- **ABOUT THIS TASK**:
Locate the line bearing "The cure is" in the material below, then reproduce it and each following line up to and including the line bearing "for the composed".

- **MATERIAL FOR THE TASK**:

import Summits.CriticalPhenomena.Ising3DConformalLimit.Theses.ArmHyperscaling
import Literature.Barriers.CriticalPhenomena.RandomClusterFirstOrder
import HarnessLib

/-!
# Sketch — crux `OneArmHyperscaling` (stmt-CriticalPhenomena-15591), idea `wall-cost-screening`

First-lemma signatures only (crux-ideate stage; no proofs are claimed, `sorry` placeholders).

Line: `OneArmHyperscaling ⇐ BoundedWallCost ∧ FreeArmBound`, where

* `BoundedWallCost` — the critical `+/−` DOMAIN-WALL FREE ENERGY of the cubical shells
  `A_{K,m} = Λ_{Km} ∖ Λ_m` is bounded at SOME fixed ratio `K ≥ 2`: `Z⁺⁺(A_{K,m}) ≤ C · Z⁺⁻(A_{K,m})`
  uniformly in `m` (plus on the hole `Λ_m`, plus resp. minus outside `Λ_{Km}`; `β = β_c(3)`, `h = 0`;
  the ratio is non-increasing in `K` by GKS, and for `K = 2` the constant is film-like, `log C ≈ 170`
  numerically, so larger `K` is the practical form).  By Aizenman 2025 (arXiv:2509.02850, Thm 7.6)
  `Z⁺⁻/Z⁺⁺ = P^{FK(2),+}[∂Λ_m ↮ ∂Λ_{Km}]`, so this is the same as: the doubly-wired critical FK-Ising
  shell is NOT crossed with probability ≥ c (an RSW substitute); it is the d = 3 content (false for
  d > 4, where the wall cost grows like R^{d-4}).
* `FreeArmBound` — the INFINITE-VOLUME (free) one-arm obeys hyperscaling against the two-point
  function: `θ_free(Kn)² ≤ C ⟨σ₀σ_{2ne₀}⟩_{β_c}` (weaker than the crux since `θ_free ≤ m⁺`; expected in
  every dimension).
* glue (FKG + domain Markov + monotonicity in the boundary condition, provable now):
  `BoundedWallCost → FreeArmBound → OneArmHyperscaling`.
-/

noncomputable section

namespace Summit.CriticalPhenomena.Ising3DConformalLimit.Cruxes.OneArmHyperscaling.WallCostScreening

open Literature.Probability.LatticeModels Literature.Barriers.CriticalPhenomena
open Literature.Probability.Percolation MeasureTheory

/-- The cubical shell `A_{K,m} = Λ_{Km} ∖ Λ_m`. [folklore] -/
def shell (K m : ℕ) : Finset (Site 3) := box 3 (K * m) \ box 3 m

/-- The radial `+/−` boundary configuration: `+1` on the hole `Λ_m`, `−1` elsewhere (only its values
off the shell matter). [folklore] -/
def radialPlusMinus (m : ℕ) : SpinConfig (Site 3) := fun x => if x ∈ box 3 m then 1 else -1

/-- `Z⁺⁺(A_{K,m})`: critical partition function of the shell with `+` spins on both boundary components. [folklore] -/
def shellZpp (K m : ℕ) : ℝ :=
  isingPartitionFunction (zdGraph 3) (shell K m) (criticalBeta 3) 0 BoundaryCondition.plus

/-- `Z⁺⁻(A_{K,m})`: critical partition function of the shell with `+` inside (on `Λ_m`) and `−` outside
(`Λ_{Km}ᶜ`). [folklore] -/
def shellZpm (K m : ℕ) : ℝ :=
  isingPartitionFunction (zdGraph 3) (shell K m) (criticalBeta 3) 0 (.fixed (radialPlusMinus m))

/-- **(BWC) bounded critical wall cost** — the open core of the line: at some fixed ratio `K ≥ 2` the
`+/−` domain-wall free energy `log (Z⁺⁺/Z⁺⁻)` of the shells `Λ_{Km} ∖ Λ_m` at `β_c(3)` is bounded
uniformly in `m`. [folklore] -/
def BoundedWallCost : Prop :=
  ∃ K : ℕ, 2 ≤ K ∧ ∃ C : ℝ, ∀ m : ℕ, 1 ≤ m → shellZpp K m ≤ C * shellZpm K m

/-- The critical FK-Ising parameter `p_c = 1 − e^{−2β_c(3)}`. [folklore] -/
def pcrit : ℝ := fkIsingParam (criticalBeta 3)

/-- `φ¹_{Λ_L}(0 ↔ ∂Λ_R)`: under the WIRED critical FK-Ising measure of the box `Λ_L`, the origin is
joined by an open path to a vertex of the inner sphere `∂Λ_R` (for `R ≤ L`). [folklore] -/
def wiredBoxArmTo (R L : ℕ) : ℝ :=
  (rcMeasure (boxGraph 3 L) pcrit 2 (boxBoundary 3 L)).real
    {ω | ∃ y : BoxV 3 L, y.1 ∈ innerBoundary (zdGraph 3) (box 3 R) ∧
      (openGraph ω).Reachable (boxOrigin 3 L) y}

/-- **Free (infinite-volume) one-arm** `θ_free(R) = φ_{ℤ³,β_c}(0 ↔ ∂Λ_R)`, written as the infimum over
wired boxes `Λ_{R+L+1} ⊇ Λ_R` (the wired probabilities decrease in `L` to the infinite-volume one; the
critical FK-Ising measure on `ℤ³` is unique). [folklore] -/
def freeArm (R : ℕ) : ℝ := ⨅ L : ℕ, wiredBoxArmTo R (R + L + 1)

/-- **(FAB) free one-arm hyperscaling bound**: `θ_free(Kn)² ≤ C ⟨σ₀σ_{2ne₀}⟩_{β_c}` — the crux with
the wired box arm replaced by the infinite-volume arm (weaker: `θ_free(Kn) ≤ m⁺_{Kn}`). [folklore] -/
def FreeArmBound : Prop :=
  ∃ K : ℕ, 1 ≤ K ∧ ∃ C : ℝ, ∀ n : ℕ, 1 ≤ n →
    freeArm (K * n) ^ 2 ≤ C * criticalTwoPoint 3 (Pi.single 0 (2 * (n : ℤ)))

/-- **First lemma of the line (glue; FKG + domain Markov + boundary-condition monotonicity +
Edwards–Sokal with two boundary components, Aizenman 2025 Thm 7.6):**
bounded wall cost and the free one-arm bound give the crux by name. [folklore] -/
theorem OneArmHyperscaling_of_wallCost :
    BoundedWallCost → FreeArmBound →
      Summit.CriticalPhenomena.Ising3DConformalLimit.Theses.ArmHyperscaling.OneArmHyperscaling := by
  sorry

/-- **Screening lemma (the mechanism, provable now):** the wall cost of the shell `Λ_{Km} ∖ Λ_m`
controls how much the wired box `Λ_{Km}` can exceed any larger wired box (hence the infinite-volume
state) on increasing `Λ_m`-local connection events: factor `(1 + Z⁺⁺/Z⁺⁻)/2`; stated for the
one-arm-to-`∂Λ_R` event from the origin, `R ≤ m`. [folklore] -/
theorem wiredArm_le_of_wallCost (K m R L : ℕ) (hK : 2 ≤ K) (hR : R ≤ m) (hL : K * m ≤ L) (hm : 1 ≤ m) :
    wiredBoxArmTo R (K * m) ≤ (1 + shellZpp K m / shellZpm K m) / 2 * wiredBoxArmTo R L := by
  sorry

end Summit.CriticalPhenomena.Ising3DConformalLimit.Cruxes.OneArmHyperscaling.WallCostScreening

end
import Literature.MathematicalPhysics.QuantumFieldTheory.Balaban1983to89.B11Eq80Current
import Literature.MathematicalPhysics.QuantumFieldTheory.Balaban1983to89.B11Eq26ExpansionZpow

/-!
# `Balaban1983to89.B11Eq80CurrentZpow` — T. Bałaban, *The variational problem and background fields in renormalization group method for lattice gauge theories*, Commun. Math. Phys. **102** (1985) 277–309 [Balaban1985Variational]: (63) p. 287, (80) p. 290, (84)–(90) pp. 290–291 — THE (63) CERTIFICATE `⟨W(A′), δ⟩ = (d/dt)V(A′ + tδ)|_{t=0}` FOR THE W-SLOT OBJECT `B11Eq80Current.W80` IN EVERY DIMENSION `d` (in particular `d = 3`), against (80) written with the integer-power remainder `V₀` of `B11Eq26ExpansionZpow`

statement-level skeleton of published theorems with citation tags; proofs where landed; nothing here is a claim about the Yang–Mills mass gap

PDF held: `paper:balaban1985-cmp102-variational-background` (journal page = PDF page + 276); displays (5) p. 278, (26)/(30) p. 282, (63) p. 287,
(80) p. 290, (84)–(90) pp. 290–291 as transcribed in `B11Eq26ActionExpansion`, `B11Eq26ExpansionZpow`, `B11Eq80Current` (not repeated).

CITATION HEADER (lean-in-tree rule 2026-08-18).  WHAT IS REPRODUCED: the `d`-generic reading of the (63)-certificates of the lineage
`B11Eq63V0GroupCurrent.bondPair_curV0` → `B11Eq90V0GroupComposed.pair27_curV0full` → `B11Eq80Current.pair27_W80`.  THE LOCATED SCOPE NOTE
(cell `ym3-torus`, EX namer ★w2-19200 g6, 2026-08-28 19:24Z): those three certificates carry the binder `hd : 4 ≤ d` — EMPTY at `d = 3`, the
dimension of [Balaban1985UV3] and of rung R3 (YM₃ on T³) — although the OBJECTS they certify (`curV0 := curV0prime + curComm`,
`curV0full := pullCur ρ τ T47 curV0`, `W80 := W1 + W2 + W3 + curV0full`) and their analyticity / (98)-slots (`differentiableOn_W80`,
`analyticOnNhd_W80`, `quadAnalytic_curV0`, `prop4Hyp_curV0full`) are typed for every `d`.  The guard enters at ONE place: the reference
functional of the certificates is r08's `B11Eq26ActionExpansion.V0` — the remainder of (26) on the carrier `B9Eq39Adjoint.action`, whose printed
weight `η^{d−4}` of (5) is typed with the natural-number subtraction `d - 4` — and (30) `eq30a : V₀ = Σ_p η^d V₀(A, ∂p)` for it needs `4 ≤ d`.
The cure is lit-balaban's scope note L6-1 and its twin `B11Eq26ExpansionZpow` (INTERFACES-r06 §36b: «replace `action`/`eq312` by
`actionZ`/`eq312_zpow` and drop the `4 ≤ d` binder»): `V0Z` (the SAME (26) on the integer-power action `B9Eq31ActionZpow.actionZ`), `eq30a_zpow`
(`V0Z = Σ_p η^d V0p` for EVERY `d`, the same per-plaquette `V0p`), `V0Z_eq_V0 (hd : 4 ≤ d)`, `differentiable_V0Z`.  THIS FILE is the downstream
half of that recipe for the (63)/(80) lineage, as a TWIN (nothing of `B11Eq63V0GroupCurrent` / `B11Eq90V0GroupComposed` / `B11Eq80Current` is
modified — def-body guard; the EX knit of rung R3 reads `W80` at `d = 3`):
* §1 **`bondPair_curV0_zpow`** — (63) for the V₀-group current `curV0` against `V0Z`, every `d` (proof of `bondPair_curV0` verbatim with
  `eq30a_zpow` for `eq30a hd`);
* §2 **`differentiable_V0Z_torus`** (bookkeeping: `B11Eq26ExpansionZpow.differentiable_V0Z` read at the torus letters `Tsh`, `Ucur U₀`),
  **`pair27_curV0full_zpow`** — (63) for the composed V₀-group `curV0full` against `V0Z ∘ T47`, every `d`;
* §3 **`V80Z`** — (80) VERBATIM as `B11Eq80Current.V80` but with `V0Z` as its fourth term (so it IS print's `V(A′)` in every `d`; `V80Z_eq_V80` for
  `4 ≤ d`), and ★ **`pair27_W80_zpow`** — `⟨W80(A′), δ⟩ = (d/dt) V80Z(A′ + tδ)|_{t=0}` on `‖A′‖ < a_C` for EVERY `d`: `W80` IS `(δ/δA′)V` in the sense
  of (63)/(84) without the dimension guard; uniqueness as before (`B11Eq90Transpose.eq_of_pair27_eq`).
* §4 sanity at `d = 3`: the fourth term of `V80Z` is `Σ_p η³ V₀(A, ∂p)` (`V80Z_three`, from `B11Eq26ExpansionZpow.V0Z_three`).
* §5 (v1.1, append-only) **`differentiableOn_V80Z`**, ★ **`hasDerivAt_V80Z_line`**, **`hasDerivAt_V80Z_line_real`** — the same certificate in
  `HasDerivAt` currency along a complex / real ray parameter (the form a consumer's own `HasDerivAt` of a ray functional composes with).

DICTIONARY.  Exactly as in `B11Eq80Current` (nothing re-declared): `Space115`, `NegSize`, `flat115`, `curL`, `pair27`, `Tsh`, `Ucur`, `T47`, `Emap`,
`E3`, `W1 W2 W3 W80`, `curV0`, `curV0full`, `Regime`, `Prop4Hyp`; `V0Z` of `B11Eq26ExpansionZpow`.

HONEST SCOPE — what is NOT claimed.  (i) Only the reference functional of the certificates changes (`V0 ↦ V0Z`); every honest-scope item of
`B11Eq80Current` stands ((98) for `W80` NOT proved here; `J`, `Δπ`, `ρ`, `τ` letters; DIVERGENCE D-pv27.4).  (ii) For `4 ≤ d` the statements are
the tree's (`V80Z_eq_V80`); the new content is `d ≤ 3`.  (iii) No row head of r08's `ROWS-B11.md` changes.  (iv) Not summit progress: YM₃ on T³ is a
ladder rung (R3), not d = 4, not Clay; nothing here claims a stub, a crux or the mass gap.  Cell `ym3-torus`, width seat `ym3-torus-px19` (gen 2),
`--supports stmt-QuantumFields-19200`; count-neutral.

Depends on (BY NAME): `B11Eq80Current` (`V80`, `W80`, `W1`, `W2`, `W3`, `Emap`, `E3`, `pairL`, `pairL_apply`, `hasDerivAt_line`,
`hasDerivAt_comp_line`, `analyticOnNhd_Emap`, `analyticOnNhd_E3`), `B11Eq90V0GroupComposed` (`T47`, `curV0full`, `differentiableOn_T47`),
`B11Eq63V0GroupCurrent` (`curV0`, `bondPair_curComm`), `B11Eq98V0primeCurrentSlots` (`bondPair_curV0prime`), `B11Eq90V0primeBond` (`V0primeP`,
`term39`, `contDiff_V0primeP`, `contDiff_term39`), `B11Eq90Pullback` (`pair27_pullCur`), `B11Eq90Transpose` (`pair27`, `pair27_def`,
`pair27_add_left`, `pair27_neg_left`, `pair27_transCur'`), `B11Eq26ExpansionZpow` (`V0Z`, `eq30a_zpow`, `differentiable_V0Z`, `V0Z_eq_V0`,
`V0Z_three`).
-/

noncomputable section
import Summits.AtomisticToContinuum.BoseEinsteinCondensation.Theorems.BECCellInformationOneBodyEntropyBoundPosCoreCells
import Literature.MathematicalPhysics.QuantumManyBody.JelliumOnsagerBound

/-!
# Crux `OneBodyEntropyBound` (stmt-AtomisticToContinuum-13440), line `registered`: helpers for the lead's stub
# `stub_coarsePosCore` — expectations of cell occupations in the state `|Ψ|² dX`

Support file (`--supports stmt-AtomisticToContinuum-13440`). For a trial state `Ψ ∈ TrialState (n+1) L` and the
half-open cells `Q_k` of side `s` (notation of `…PosCoreCells.lean`: `a_i = 1_Q(X i)`, `N_Q = Σ_i a_i`, `O_Q = Σ_i Σ_{j≠i} a_i a_j`):
* `setIntegral_oneBody_eq` — the cell mass of the one-body law `P_k = ∫_{Q_k} P¹` is `E[1_{Q_k}(X 0)]`
  (Fubini through `piFinSuccAbove`);
* `integral_num_mul_normSq` — Bose symmetry: `E[N_{Q}] = (n+1) E[1_Q(X 0)]` (`integral_comp_perm`);
* `sq_integral_num_le` — Jensen/variance: `E[N_Q]² ≤ E[N_Q²]`;
* `integral_sum_opairs_le` — the pigeonhole bound integrated: `E[Σ_k O_{Q_k}] ≤ 2·energy/c₁` when `v ≥ c₁` on
  `(0, r₀]` and `3s² ≤ r₀²` (off the null diagonals);
* `sq_mul_sum_sq_cellMass_le` — together: `(n+1)² Σ_k P_k² ≤ (n+1) + 2·energy/c₁`;
* `klFun_le_sq_sub_one` — `klFun x ≤ (x−1)²`.
`[folklore]` throughout.
-/

noncomputable section

namespace Summit.AtomisticToContinuum.BoseEinsteinCondensation.Cruxes.OneBodyEntropyBound.Birth

open MeasureTheory Set Filter InformationTheory
open scoped ENNReal
open Literature.MathematicalPhysics.QuantumManyBody.BoseGas
open Summit.AtomisticToContinuum.BoseEinsteinCondensation.Theorems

- **COMPLETED TASK**:
The cure is lit-balaban's scope note L6-1 and its twin `B11Eq26ExpansionZpow` (INTERFACES-r06 §36b: «replace `action`/`eq312` by
`actionZ`/`eq312_zpow` and drop the `4 ≤ d` binder»): `V0Z` (the SAME (26) on the integer-power action `B9Eq31ActionZpow.actionZ`), `eq30a_zpow`
(`V0Z = Σ_p η^d V0p` for EVERY `d`, the same per-plaquette `V0p`), `V0Z_eq_V0 (hd : 4 ≤ d)`, `differentiable_V0Z`.  THIS FILE is the downstream
half of that recipe for the (63)/(80) lineage, as a TWIN (nothing of `B11Eq63V0GroupCurrent` / `B11Eq90V0GroupComposed` / `B11Eq80Current` is
modified — def-body guard; the EX knit of rung R3 reads `W80` at `d = 3`):
* §1 **`bondPair_curV0_zpow`** — (63) for the V₀-group current `curV0` against `V0Z`, every `d` (proof of `bondPair_curV0` verbatim with
  `eq30a_zpow` for `eq30a hd`);
* §2 **`differentiable_V0Z_torus`** (bookkeeping: `B11Eq26ExpansionZpow.differentiable_V0Z` read at the torus letters `Tsh`, `Ucur U₀`),
  **`pair27_curV0full_zpow`** — (63) for the composed V₀-group `curV0full` against `V0Z ∘ T47`, every `d`;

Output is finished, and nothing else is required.